5.3 Generalization bias

If participants use structural knowledge about the sequences when constructing times of events, then we might expect biases in their behavior: Errors in constructed event times could be non-random. Specifically, when constructing the time of one specific event, participants could be biased in their response by the times of the events from other sequences at that sequence position. This would indicate that knowledge about the other sequences in generalized to influence specific mnemonic constructions, resulting in a bias.

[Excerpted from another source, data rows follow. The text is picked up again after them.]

import Summits.ResolutionOfSingularities.ResolutionOfSingularities.Cruxes.DescentPerfectToAll.Disproof
import Summits.ResolutionOfSingularities.ResolutionOfSingularities.Theorems.DescentDescentPerfectToAllRobustModel
import Summits.ResolutionOfSingularities.ResolutionOfSingularities.Theorems.DescentDescentPerfectToAllFgModel
import Summits.ResolutionOfSingularities.ResolutionOfSingularities.Theorems.DescentDescentPerfectToAllExhaustion

/-!
# `DescentPerfectToAll` (stmt-ResolutionOfSingularities-0549) — lens 6: NEGATION AT CRUX LEVEL

Planner workfile (unit `res-B-lens-6-g0`, LADDER-RESOLUTION rung B, D-0159). No `sorry`.
Resolution of singularities in characteristic `p` is NOT proved anywhere in this file or this tree;
rung B lives in dimension ≥ 4 and nothing here is «progress on resolution».

## What the KEY asked
«push toward a typed `H` with `H → ¬DescentPerfectToAll` (a dim ≥ 4 `X` over a field of infinite
p-rank not separably generated over any perfect subfield, whose EVERY f.g.-model resolution
re-singularises under the coefficient extension) OR prove that every such `H` already implies `¬R0`.»

## What this file certifies (all kernel-checked; the one non-landed standard input is the NAMED
hypothesis `ResolutionDescendsToLevel`, EGA IV₃ 8.8.2 + 8.10.5, used only where stated)

* §1 the KEY's geometric obstruction, TYPED: `RobustAtLevel`, `NoRobustLevel` (census p1 §5 «Q1∞»:
  the wound tower over a fixed model never stabilises), `AllModelsWound k X` (every finitely
  generated level of every model of `X` is wounded), `KeyH p` (some reduced separated f.t. `X/k`,
  `char k = p`, with `AllModelsWound k X`).
* §2 UNCONDITIONALLY: `¬ HasResolution X → AllModelsWound k X` (contrapositive of the landed
  `Theorems.stub_resolutionOfRobustModel`), hence `¬ ResolutionInChar p → KeyH p`; and modulo
  `ResolutionDescendsToLevel`: `AllModelsWound k X → ¬ HasResolution X` (with the landed
  `Theorems.stub_fgModel`), hence `KeyH p ↔ ¬ ResolutionInChar p` and `KeyH p → ¬ summit`
  WITHOUT any use of `PerfectRes p`. THE KEY's SECOND ALTERNATIVE HOLDS: every such `H` is `¬R0`.
* §3 NEGATIVE DOMINATION of rung B: `¬ crux ↔ ∃ p prime, PerfectRes p ∧ KeyH p`;
  prime-locally `(KeyH p → ¬ CruxAt p) ↔ (KeyH p → PerfectRes p)` — a geometric obstruction refutes
  rung B at `p` IFF it also PROVES resolution over all perfect fields of characteristic `p`; given
  `KeyH p`, rung B at `p` is (vacuously) TRUE exactly when the perfect-field conjecture fails at `p`
  (`keyH_dichotomy`). So `¬B` is strictly harder to reach than `¬R0`: it is `¬R0(p) ∧ PerfectRes(p)`.
* §4 the KEY's qualifiers are WLOG, not strength: the residual normal form
  `¬ crux ↔ ∃ p prime, PerfectRes p ∧ ∃ k countable, NOT EFT-separably exhausted, ∃ X/k reduced
  separated f.t. with AllModelsWound k X` (from the landed `Theorems.descentPerfectToAll_iff_residual`),
  and `dim X ≥ 4` given the vendored `CossartPiltant2019` (`Disproof.crux_iff_dim_gt_three`).

Conclusion for the LADDER (row B, negative side): no hypothesis short of a counterexample to
resolution in characteristic `p` (dim ≥ 4, imperfect non-residually-exhausted ground field) bears on
`¬B`, and even that counterexample refutes B only together with a PROOF of `PerfectRes p`.
-/

noncomputable section

set_option linter.dupNamespace false

open AlgebraicGeometry CategoryTheory CategoryTheory.Limits
open Literature.AlgebraicGeometry.Resolution

namespace Summit.ResolutionOfSingularities.ResolutionOfSingularities.Cruxes.DescentPerfectToAll.NegationLens6

/-! ## §1 The geometric obstruction of the KEY, typed -/

/-- The model `f₀ : X₀ → Spec K₀` is ROBUST AT THE LEVEL `L ⊇ K₀` (subfields of `k`): the level
`X₀ ×_{K₀} L` has a proper birational `π : Y → X₀ ×_{K₀} L` whose coefficient extension `Y ×_L k` is
regular (an un-wounded resolution). -/
def RobustAtLevel {k : Type} [Field k] {K₀ : Subfield k} {X₀ : Scheme.{0}} (f₀ : X₀ ⟶ Spec (.of K₀))
    (L : Subfield k) (hL : K₀ ≤ L) : Prop :=
  ∃ (Y : Scheme.{0}) (π : Y ⟶ pullback f₀ (Spec.map (CommRingCat.ofHom (Subfield.inclusion hL)))),
    IsProper π ∧ IsBirational π ∧
      Scheme.IsRegular (pullback (π ≫ pullback.snd f₀ (Spec.map (CommRingCat.ofHom (Subfield.inclusion hL))))
        (Spec.map (CommRingCat.ofHom L.subtype)))

/-- «Q1∞» of census p1 §5 for the model `X₀/K₀`: NO finitely generated level `L ⊇ K₀` inside `k` is
robust — every resolution of every f.g. level is wounded by `⊗ k`, i.e. the tower of wound-forcing
enlargements never stabilises. -/
def NoRobustLevel {k : Type} [Field k] {K₀ : Subfield k} {X₀ : Scheme.{0}} (f₀ : X₀ ⟶ Spec (.of K₀)) :
    Prop :=
  ∀ (L : Subfield k) (hL : K₀ ≤ L) (t : Finset k), L = Subfield.closure (↑t : Set k) → ¬ RobustAtLevel f₀ L hL

/-- The KEY's `H` for a scheme `X` and a coefficient field `k`: EVERY finitely generated model
`X ≅ X₀ ×_{K₀} k` (`K₀ = closure s` f.g., `X₀/K₀` separated of finite type) has NO robust finitely
generated level — «every f.g.-model resolution re-singularises under the coefficient extension». -/
def AllModelsWound (k : Type) [Field k] (X : Scheme.{0}) : Prop :=
  ∀ (K₀ : Subfield k) (s : Finset k), K₀ = Subfield.closure (↑s : Set k) →
    ∀ (X₀ : Scheme.{0}) (f₀ : X₀ ⟶ Spec (.of K₀)), IsSeparated f₀ → LocallyOfFiniteType f₀ →
      QuasiCompact f₀ → Nonempty (X ≅ pullback f₀ (Spec.map (CommRingCat.ofHom K₀.subtype))) →
        NoRobustLevel f₀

Quantify relative time of other events

To explore whether structural knowledge about general time patterns biases the construction of event times, we assessed errors in remembered event times. Specifically, when constructing the time of one specific event, participants could be biased in their response by the times of the events from other sequences at that sequence position. For each event, we quantified the average time of events in the other sequences at the same sequence position (Figure 8A). For example, for the fourth event of the first sequence, we calculated the average time of the fourth events of sequences two, three and four.

To test for such a bias, we quantify, for each event, the relative time of the other events at that sequence position. We then calculate by how much virtual time each individual event time deviates from the average virtual time of the other events at that sequence position (e.g. the difference in virtual time for event 1 from sequence 1 compared to the average virtual time of events 1 from sequences 2-4). We do this so that positive values of this relative time measure indicate that the other events happened later than the event of interest.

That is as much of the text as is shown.